----- Provided information

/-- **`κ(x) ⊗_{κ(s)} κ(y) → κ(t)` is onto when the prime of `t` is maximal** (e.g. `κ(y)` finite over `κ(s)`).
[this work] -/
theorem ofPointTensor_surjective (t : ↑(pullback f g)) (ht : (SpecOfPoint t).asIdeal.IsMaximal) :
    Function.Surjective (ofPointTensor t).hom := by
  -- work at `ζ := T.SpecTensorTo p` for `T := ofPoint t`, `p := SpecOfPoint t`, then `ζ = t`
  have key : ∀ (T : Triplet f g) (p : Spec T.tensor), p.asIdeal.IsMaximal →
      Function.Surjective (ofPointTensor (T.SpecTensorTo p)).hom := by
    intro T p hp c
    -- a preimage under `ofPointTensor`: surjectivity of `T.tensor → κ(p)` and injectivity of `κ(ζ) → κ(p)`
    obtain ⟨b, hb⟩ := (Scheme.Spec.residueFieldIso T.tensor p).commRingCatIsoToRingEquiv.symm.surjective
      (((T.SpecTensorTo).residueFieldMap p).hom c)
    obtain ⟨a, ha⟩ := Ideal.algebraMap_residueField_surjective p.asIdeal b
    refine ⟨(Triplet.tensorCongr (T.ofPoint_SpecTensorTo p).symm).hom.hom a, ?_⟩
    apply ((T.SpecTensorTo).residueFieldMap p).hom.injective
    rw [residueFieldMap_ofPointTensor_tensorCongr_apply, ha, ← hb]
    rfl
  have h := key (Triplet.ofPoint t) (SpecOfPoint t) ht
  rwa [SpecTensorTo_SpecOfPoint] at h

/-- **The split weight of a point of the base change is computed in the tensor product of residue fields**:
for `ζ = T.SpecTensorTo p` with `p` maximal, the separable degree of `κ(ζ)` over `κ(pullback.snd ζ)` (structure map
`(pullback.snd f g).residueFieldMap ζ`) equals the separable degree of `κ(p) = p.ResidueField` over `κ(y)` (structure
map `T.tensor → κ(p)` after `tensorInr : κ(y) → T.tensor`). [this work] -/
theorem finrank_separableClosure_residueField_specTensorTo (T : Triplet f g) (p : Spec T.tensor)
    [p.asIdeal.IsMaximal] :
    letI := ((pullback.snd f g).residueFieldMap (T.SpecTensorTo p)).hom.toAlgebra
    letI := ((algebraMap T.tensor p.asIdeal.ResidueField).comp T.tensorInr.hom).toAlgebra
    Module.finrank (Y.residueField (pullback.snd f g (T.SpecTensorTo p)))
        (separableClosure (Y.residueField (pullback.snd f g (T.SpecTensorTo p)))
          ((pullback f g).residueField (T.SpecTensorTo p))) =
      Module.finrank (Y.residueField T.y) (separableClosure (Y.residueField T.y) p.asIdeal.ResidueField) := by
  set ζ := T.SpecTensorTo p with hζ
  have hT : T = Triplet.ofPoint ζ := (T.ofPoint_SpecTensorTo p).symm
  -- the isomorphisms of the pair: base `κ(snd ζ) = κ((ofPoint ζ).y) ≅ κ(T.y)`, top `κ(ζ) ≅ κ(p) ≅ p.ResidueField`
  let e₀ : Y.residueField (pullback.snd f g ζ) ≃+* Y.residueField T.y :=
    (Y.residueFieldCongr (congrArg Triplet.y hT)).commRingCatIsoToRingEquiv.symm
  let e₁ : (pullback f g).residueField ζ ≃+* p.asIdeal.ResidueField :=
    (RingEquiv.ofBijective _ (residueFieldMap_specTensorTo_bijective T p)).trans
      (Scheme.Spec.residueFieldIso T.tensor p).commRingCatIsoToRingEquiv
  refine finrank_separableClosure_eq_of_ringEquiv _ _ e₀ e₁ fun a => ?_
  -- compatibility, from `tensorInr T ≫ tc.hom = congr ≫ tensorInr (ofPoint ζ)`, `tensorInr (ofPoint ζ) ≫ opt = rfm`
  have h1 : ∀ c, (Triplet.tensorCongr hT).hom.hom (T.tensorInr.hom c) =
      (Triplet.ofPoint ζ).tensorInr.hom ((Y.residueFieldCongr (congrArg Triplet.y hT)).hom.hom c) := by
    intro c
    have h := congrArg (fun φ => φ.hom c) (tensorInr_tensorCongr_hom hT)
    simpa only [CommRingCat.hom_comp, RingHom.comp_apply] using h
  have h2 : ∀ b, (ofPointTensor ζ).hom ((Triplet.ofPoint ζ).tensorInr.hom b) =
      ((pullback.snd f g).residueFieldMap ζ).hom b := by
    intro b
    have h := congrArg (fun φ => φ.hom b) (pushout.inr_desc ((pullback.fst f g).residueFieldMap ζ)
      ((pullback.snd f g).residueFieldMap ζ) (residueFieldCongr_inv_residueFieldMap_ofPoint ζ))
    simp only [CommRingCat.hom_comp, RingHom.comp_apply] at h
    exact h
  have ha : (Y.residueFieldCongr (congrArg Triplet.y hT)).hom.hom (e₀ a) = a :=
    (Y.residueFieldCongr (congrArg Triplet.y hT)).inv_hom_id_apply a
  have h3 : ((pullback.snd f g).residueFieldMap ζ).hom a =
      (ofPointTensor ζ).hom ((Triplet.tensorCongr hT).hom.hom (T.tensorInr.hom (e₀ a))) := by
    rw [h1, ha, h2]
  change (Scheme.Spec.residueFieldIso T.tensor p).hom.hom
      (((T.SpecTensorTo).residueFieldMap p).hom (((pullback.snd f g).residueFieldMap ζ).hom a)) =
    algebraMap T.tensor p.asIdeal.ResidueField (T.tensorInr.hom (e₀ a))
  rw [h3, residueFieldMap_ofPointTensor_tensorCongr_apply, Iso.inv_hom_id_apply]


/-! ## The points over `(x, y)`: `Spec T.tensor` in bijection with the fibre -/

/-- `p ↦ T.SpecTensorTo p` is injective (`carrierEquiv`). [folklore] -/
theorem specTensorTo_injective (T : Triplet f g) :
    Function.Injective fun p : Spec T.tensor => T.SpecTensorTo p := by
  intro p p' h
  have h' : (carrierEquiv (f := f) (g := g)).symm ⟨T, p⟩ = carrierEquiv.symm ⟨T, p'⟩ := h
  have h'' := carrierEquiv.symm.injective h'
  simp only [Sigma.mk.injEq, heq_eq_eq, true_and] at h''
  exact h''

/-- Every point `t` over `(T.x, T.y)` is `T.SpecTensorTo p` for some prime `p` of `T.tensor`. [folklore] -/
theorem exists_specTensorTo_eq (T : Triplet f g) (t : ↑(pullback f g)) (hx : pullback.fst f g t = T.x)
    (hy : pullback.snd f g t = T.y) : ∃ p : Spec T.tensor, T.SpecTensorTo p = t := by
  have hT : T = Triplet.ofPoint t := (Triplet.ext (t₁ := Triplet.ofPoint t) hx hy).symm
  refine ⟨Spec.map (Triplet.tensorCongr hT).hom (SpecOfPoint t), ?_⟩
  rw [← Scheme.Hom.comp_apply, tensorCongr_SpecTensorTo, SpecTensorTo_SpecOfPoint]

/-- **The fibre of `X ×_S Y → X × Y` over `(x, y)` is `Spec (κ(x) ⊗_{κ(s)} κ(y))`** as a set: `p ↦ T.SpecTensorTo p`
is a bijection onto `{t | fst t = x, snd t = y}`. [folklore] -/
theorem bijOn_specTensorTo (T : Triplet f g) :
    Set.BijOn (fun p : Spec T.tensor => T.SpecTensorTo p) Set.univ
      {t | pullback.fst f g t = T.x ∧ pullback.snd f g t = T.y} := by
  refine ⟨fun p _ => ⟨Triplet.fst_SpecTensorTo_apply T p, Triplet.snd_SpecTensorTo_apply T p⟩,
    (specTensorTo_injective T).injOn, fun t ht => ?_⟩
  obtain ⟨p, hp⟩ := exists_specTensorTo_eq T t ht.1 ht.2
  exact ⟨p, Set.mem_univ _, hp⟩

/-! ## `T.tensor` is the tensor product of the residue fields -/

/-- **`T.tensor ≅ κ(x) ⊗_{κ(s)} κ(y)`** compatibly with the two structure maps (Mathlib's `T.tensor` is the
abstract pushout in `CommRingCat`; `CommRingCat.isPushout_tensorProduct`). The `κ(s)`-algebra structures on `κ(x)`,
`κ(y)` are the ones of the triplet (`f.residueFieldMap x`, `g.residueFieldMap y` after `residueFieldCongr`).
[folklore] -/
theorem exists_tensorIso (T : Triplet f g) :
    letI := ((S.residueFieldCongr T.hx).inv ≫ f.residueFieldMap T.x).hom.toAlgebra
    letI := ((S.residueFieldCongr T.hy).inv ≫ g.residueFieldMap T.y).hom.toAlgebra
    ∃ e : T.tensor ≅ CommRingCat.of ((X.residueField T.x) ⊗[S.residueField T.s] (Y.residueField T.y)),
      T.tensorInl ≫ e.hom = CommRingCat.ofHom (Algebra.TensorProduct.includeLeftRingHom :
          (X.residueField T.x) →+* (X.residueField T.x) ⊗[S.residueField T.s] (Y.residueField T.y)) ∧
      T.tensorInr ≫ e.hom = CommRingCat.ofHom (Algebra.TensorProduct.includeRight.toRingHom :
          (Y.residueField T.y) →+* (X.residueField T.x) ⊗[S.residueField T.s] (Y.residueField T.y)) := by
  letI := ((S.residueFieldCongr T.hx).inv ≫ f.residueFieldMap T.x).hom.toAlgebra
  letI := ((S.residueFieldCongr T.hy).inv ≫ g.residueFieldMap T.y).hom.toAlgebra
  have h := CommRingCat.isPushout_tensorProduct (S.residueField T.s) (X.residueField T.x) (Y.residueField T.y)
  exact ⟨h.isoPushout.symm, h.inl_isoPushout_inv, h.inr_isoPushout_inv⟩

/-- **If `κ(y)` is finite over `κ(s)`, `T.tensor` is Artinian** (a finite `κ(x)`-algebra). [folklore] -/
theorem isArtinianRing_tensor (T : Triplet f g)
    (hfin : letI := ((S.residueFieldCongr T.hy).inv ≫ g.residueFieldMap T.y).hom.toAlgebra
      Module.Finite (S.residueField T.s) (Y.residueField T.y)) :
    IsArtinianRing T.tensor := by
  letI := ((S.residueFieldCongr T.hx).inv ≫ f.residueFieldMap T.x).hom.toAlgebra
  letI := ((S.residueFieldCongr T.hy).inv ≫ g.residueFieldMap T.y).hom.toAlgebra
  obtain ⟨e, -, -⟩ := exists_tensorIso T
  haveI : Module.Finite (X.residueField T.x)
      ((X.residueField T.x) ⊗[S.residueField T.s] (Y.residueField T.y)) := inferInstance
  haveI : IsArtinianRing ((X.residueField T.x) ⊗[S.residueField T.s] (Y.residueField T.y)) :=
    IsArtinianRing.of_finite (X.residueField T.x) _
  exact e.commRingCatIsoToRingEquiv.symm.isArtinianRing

----------
----- Provided information

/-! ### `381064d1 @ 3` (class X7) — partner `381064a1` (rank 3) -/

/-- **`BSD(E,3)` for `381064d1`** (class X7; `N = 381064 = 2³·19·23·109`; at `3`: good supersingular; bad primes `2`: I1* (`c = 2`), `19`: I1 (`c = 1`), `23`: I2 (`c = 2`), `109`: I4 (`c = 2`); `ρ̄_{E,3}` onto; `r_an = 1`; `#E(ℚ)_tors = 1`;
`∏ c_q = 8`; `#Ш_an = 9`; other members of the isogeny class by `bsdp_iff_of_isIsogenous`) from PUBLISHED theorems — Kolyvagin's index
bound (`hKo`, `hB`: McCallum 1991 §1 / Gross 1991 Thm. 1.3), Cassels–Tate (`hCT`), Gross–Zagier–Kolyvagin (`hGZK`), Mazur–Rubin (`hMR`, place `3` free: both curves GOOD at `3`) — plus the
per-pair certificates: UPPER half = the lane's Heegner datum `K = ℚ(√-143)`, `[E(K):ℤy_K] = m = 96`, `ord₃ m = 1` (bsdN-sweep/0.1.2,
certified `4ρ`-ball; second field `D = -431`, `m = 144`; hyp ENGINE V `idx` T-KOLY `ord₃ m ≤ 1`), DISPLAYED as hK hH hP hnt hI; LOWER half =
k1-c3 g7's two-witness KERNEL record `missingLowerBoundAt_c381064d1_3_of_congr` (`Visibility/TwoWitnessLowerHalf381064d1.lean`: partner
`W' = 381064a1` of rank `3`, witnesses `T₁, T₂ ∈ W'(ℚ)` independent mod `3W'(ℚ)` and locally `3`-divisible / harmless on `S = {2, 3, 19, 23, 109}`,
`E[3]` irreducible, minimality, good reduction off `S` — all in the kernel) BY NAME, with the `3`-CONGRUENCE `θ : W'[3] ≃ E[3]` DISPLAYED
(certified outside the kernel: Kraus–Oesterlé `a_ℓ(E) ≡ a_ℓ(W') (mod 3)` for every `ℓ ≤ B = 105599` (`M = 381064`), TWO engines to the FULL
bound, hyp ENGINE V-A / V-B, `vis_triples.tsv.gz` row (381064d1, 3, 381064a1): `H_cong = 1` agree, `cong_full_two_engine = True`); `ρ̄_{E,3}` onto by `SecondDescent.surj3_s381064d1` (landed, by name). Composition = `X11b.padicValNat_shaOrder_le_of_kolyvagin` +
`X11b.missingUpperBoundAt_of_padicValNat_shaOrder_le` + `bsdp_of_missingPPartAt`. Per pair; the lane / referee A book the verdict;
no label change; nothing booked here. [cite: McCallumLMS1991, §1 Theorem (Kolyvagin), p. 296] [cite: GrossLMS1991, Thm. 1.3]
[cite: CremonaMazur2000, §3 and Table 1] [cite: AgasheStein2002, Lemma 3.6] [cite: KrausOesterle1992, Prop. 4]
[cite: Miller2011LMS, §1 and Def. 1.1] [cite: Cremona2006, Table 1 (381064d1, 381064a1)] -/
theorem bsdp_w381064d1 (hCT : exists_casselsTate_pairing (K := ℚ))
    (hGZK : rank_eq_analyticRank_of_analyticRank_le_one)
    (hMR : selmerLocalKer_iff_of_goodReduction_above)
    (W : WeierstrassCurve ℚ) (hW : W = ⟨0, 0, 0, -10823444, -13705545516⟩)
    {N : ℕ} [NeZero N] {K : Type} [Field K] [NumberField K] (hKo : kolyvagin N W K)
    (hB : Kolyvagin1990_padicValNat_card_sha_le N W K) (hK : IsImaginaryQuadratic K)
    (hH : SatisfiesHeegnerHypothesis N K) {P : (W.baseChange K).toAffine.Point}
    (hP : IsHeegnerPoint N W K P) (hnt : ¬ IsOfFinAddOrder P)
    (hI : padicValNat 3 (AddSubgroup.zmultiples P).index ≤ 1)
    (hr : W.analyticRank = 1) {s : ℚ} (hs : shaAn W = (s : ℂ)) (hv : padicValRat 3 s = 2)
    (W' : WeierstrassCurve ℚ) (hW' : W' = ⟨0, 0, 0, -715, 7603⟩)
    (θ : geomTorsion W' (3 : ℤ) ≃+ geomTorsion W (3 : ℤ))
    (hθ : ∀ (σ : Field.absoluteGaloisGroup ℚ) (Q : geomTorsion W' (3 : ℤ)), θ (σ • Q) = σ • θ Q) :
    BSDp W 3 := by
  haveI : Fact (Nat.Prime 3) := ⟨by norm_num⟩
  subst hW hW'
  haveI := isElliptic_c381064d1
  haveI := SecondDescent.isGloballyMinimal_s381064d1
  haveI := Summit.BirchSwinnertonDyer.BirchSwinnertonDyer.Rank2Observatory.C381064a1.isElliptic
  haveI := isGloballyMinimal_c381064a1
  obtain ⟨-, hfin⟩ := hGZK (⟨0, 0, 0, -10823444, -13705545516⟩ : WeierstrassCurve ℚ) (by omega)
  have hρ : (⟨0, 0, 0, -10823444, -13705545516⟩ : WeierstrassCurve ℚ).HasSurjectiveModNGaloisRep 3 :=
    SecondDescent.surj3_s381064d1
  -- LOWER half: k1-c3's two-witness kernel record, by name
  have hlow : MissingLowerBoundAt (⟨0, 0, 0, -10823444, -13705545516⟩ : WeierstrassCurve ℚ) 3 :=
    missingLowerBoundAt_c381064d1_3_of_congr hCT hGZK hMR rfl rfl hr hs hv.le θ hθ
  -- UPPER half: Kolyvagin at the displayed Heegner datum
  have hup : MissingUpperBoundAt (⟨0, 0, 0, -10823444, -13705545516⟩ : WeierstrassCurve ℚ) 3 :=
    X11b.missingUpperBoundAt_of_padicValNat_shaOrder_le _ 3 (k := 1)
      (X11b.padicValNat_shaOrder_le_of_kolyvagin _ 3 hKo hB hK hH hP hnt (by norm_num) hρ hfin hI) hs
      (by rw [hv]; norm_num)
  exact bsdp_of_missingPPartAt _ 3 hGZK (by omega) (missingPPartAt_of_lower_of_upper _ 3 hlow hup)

----------

What is required
List the lines of the records where "hGZK" occurs.

Response
bound (`hKo`, `hB`: McCallum 1991 §1 / Gross 1991 Thm. 1.3), Cassels–Tate (`hCT`), Gross–Zagier–Kolyvagin (`hGZK`), Mazur–Rubin (`hMR`, place `3` free: both curves GOOD at `3`) — plus the
    (hGZK : rank_eq_analyticRank_of_analyticRank_le_one)
  obtain ⟨-, hfin⟩ := hGZK (⟨0, 0, 0, -10823444, -13705545516⟩ : WeierstrassCurve ℚ) (by omega)
    missingLowerBoundAt_c381064d1_3_of_congr hCT hGZK hMR rfl rfl hr hs hv.le θ hθ
  exact bsdp_of_missingPPartAt _ 3 hGZK (by omega) (missingPPartAt_of_lower_of_upper _ 3 hlow hup)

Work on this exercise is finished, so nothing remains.